Exercise goal - In the entries below, find the line with "(∀ σ : absoluteGaloisGroup K, θ σ" and print exactly every line from there up to and including the line with "IsKatzMeasure₂ ι v vbar S", with no other lines.

Extracted data -
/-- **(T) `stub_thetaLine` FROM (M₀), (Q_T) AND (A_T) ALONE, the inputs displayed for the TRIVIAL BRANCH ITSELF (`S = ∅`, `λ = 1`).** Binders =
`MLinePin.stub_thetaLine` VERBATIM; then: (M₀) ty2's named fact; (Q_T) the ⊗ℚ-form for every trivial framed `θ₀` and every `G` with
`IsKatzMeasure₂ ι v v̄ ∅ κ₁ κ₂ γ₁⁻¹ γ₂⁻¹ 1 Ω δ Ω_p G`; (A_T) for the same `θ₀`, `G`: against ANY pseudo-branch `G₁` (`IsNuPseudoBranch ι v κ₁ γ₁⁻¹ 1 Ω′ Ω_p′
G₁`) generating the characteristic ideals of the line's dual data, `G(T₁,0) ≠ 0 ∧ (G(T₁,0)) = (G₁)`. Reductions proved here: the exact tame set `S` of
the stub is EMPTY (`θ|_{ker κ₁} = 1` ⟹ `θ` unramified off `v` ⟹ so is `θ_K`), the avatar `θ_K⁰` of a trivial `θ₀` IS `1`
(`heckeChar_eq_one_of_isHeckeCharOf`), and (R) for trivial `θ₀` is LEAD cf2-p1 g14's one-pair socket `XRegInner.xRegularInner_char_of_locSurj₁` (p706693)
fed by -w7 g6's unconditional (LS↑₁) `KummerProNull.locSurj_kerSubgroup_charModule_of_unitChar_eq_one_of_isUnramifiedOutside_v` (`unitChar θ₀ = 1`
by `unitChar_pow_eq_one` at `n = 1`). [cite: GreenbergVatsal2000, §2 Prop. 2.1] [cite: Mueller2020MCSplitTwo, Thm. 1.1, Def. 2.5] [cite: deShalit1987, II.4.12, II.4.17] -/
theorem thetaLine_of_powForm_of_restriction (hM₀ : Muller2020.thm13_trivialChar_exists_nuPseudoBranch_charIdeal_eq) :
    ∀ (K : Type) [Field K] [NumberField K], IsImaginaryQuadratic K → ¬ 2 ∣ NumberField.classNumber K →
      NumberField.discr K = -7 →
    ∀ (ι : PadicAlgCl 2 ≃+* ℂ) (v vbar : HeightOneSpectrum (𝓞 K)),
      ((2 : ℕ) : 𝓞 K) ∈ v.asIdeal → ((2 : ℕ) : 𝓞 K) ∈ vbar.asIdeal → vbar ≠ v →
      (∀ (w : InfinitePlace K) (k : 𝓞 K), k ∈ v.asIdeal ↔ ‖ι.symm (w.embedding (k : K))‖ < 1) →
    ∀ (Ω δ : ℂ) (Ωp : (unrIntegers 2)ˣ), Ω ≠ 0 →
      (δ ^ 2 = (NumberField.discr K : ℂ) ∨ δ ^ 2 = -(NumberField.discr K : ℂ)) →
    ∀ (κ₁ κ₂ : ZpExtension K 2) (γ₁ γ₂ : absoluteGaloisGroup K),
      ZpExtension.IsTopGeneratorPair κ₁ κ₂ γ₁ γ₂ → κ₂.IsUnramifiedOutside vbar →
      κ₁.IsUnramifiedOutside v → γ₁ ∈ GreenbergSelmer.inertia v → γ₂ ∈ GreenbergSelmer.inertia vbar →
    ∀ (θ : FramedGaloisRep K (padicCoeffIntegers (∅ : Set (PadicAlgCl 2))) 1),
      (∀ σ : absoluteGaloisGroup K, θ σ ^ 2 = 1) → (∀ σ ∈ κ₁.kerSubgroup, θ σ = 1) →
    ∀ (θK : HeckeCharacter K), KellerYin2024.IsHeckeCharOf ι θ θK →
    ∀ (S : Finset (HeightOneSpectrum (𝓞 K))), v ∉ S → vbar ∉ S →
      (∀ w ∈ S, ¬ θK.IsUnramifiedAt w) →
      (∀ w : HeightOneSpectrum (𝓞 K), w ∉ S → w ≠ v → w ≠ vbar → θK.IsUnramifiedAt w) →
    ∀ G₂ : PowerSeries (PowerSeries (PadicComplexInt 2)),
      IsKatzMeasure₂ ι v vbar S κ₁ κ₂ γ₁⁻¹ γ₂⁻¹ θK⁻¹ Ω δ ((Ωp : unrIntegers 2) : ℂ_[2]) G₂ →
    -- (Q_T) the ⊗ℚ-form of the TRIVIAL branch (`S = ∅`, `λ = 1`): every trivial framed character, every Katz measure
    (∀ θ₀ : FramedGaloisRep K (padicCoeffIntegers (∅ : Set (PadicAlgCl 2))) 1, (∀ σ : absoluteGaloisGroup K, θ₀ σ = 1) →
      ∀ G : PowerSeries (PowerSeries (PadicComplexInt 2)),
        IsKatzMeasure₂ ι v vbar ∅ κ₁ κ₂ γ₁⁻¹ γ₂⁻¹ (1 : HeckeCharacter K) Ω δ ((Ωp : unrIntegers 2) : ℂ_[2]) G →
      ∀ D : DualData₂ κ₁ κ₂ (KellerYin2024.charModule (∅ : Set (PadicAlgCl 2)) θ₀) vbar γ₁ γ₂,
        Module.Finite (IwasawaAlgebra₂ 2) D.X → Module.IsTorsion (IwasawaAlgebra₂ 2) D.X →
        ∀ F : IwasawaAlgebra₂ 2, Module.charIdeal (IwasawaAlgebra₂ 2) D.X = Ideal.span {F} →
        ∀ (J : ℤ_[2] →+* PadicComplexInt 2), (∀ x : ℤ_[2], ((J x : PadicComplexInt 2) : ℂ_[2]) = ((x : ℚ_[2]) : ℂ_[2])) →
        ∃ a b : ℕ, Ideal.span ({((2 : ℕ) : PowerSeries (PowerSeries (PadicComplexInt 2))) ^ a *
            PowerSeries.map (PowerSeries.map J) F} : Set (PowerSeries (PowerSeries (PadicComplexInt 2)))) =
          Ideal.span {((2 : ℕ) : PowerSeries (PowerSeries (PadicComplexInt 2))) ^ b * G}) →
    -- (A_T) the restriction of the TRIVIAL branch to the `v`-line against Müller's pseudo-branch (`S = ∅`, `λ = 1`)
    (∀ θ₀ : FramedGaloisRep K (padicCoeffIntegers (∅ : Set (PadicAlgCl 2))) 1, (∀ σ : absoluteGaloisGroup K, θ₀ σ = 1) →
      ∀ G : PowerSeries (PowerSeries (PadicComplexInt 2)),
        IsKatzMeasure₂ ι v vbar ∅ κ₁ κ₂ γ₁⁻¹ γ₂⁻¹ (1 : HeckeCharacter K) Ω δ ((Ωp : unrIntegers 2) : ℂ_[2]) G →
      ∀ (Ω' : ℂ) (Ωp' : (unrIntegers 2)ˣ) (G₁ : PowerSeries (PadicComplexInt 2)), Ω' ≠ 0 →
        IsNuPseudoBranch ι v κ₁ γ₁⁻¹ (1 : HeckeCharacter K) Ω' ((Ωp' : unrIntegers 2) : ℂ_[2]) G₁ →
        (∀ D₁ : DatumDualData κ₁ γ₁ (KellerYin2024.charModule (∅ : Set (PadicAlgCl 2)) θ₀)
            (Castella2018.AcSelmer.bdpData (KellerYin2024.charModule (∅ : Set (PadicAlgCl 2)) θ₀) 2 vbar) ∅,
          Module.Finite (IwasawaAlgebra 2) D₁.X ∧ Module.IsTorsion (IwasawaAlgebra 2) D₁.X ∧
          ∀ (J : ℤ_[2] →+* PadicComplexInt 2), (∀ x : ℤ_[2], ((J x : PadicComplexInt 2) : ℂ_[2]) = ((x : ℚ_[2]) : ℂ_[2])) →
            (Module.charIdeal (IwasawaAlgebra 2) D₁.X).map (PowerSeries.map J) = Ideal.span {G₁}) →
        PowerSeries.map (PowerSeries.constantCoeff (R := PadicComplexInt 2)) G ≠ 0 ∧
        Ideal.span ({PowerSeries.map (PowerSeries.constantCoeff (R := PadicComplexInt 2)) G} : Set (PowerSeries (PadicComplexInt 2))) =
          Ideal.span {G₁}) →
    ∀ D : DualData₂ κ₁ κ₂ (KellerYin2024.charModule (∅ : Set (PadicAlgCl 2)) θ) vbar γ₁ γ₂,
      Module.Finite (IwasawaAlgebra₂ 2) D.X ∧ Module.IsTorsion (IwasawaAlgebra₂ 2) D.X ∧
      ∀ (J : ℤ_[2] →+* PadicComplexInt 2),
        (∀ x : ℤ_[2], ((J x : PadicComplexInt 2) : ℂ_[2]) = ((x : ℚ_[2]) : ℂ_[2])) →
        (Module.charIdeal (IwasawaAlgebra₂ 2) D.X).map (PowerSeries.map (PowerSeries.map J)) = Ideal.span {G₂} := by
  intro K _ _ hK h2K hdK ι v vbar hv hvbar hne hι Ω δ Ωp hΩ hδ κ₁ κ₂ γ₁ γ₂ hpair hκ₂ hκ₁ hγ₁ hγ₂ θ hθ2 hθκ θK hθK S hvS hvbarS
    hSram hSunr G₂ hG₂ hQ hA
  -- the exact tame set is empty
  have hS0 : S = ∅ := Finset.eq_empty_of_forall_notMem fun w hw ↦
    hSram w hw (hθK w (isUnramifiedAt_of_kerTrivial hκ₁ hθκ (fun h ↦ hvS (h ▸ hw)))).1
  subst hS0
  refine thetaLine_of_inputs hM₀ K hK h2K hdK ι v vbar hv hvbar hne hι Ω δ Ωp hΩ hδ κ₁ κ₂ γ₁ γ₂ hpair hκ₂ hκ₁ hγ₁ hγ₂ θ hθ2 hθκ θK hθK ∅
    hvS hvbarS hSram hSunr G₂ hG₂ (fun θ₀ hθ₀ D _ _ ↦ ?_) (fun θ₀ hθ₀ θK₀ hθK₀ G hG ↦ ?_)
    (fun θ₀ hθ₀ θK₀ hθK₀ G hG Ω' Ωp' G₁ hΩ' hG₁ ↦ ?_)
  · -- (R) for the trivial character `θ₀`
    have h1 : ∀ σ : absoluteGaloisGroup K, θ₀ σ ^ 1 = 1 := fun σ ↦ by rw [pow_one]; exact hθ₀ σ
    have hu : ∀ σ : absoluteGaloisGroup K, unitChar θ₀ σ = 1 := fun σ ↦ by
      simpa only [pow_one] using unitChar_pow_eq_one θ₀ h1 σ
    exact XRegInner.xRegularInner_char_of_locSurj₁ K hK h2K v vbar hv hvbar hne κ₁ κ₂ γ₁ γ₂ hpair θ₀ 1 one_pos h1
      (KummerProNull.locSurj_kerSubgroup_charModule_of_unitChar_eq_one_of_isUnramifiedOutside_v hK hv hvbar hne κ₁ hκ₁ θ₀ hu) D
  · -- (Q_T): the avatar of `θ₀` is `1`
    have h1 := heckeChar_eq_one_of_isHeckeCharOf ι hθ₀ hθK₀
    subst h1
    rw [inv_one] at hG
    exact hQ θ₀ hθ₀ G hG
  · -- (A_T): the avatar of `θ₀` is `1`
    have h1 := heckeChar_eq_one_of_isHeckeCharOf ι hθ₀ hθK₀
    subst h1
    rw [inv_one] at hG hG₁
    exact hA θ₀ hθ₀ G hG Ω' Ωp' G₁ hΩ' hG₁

Output of the task -
      (∀ σ : absoluteGaloisGroup K, θ σ ^ 2 = 1) → (∀ σ ∈ κ₁.kerSubgroup, θ σ = 1) →
    ∀ (θK : HeckeCharacter K), KellerYin2024.IsHeckeCharOf ι θ θK →
    ∀ (S : Finset (HeightOneSpectrum (𝓞 K))), v ∉ S → vbar ∉ S →
      (∀ w ∈ S, ¬ θK.IsUnramifiedAt w) →
      (∀ w : HeightOneSpectrum (𝓞 K), w ∉ S → w ≠ v → w ≠ vbar → θK.IsUnramifiedAt w) →
    ∀ G₂ : PowerSeries (PowerSeries (PadicComplexInt 2)),
      IsKatzMeasure₂ ι v vbar S κ₁ κ₂ γ₁⁻¹ γ₂⁻¹ θK⁻¹ Ω δ ((Ωp : unrIntegers 2) : ℂ_[2]) G₂ →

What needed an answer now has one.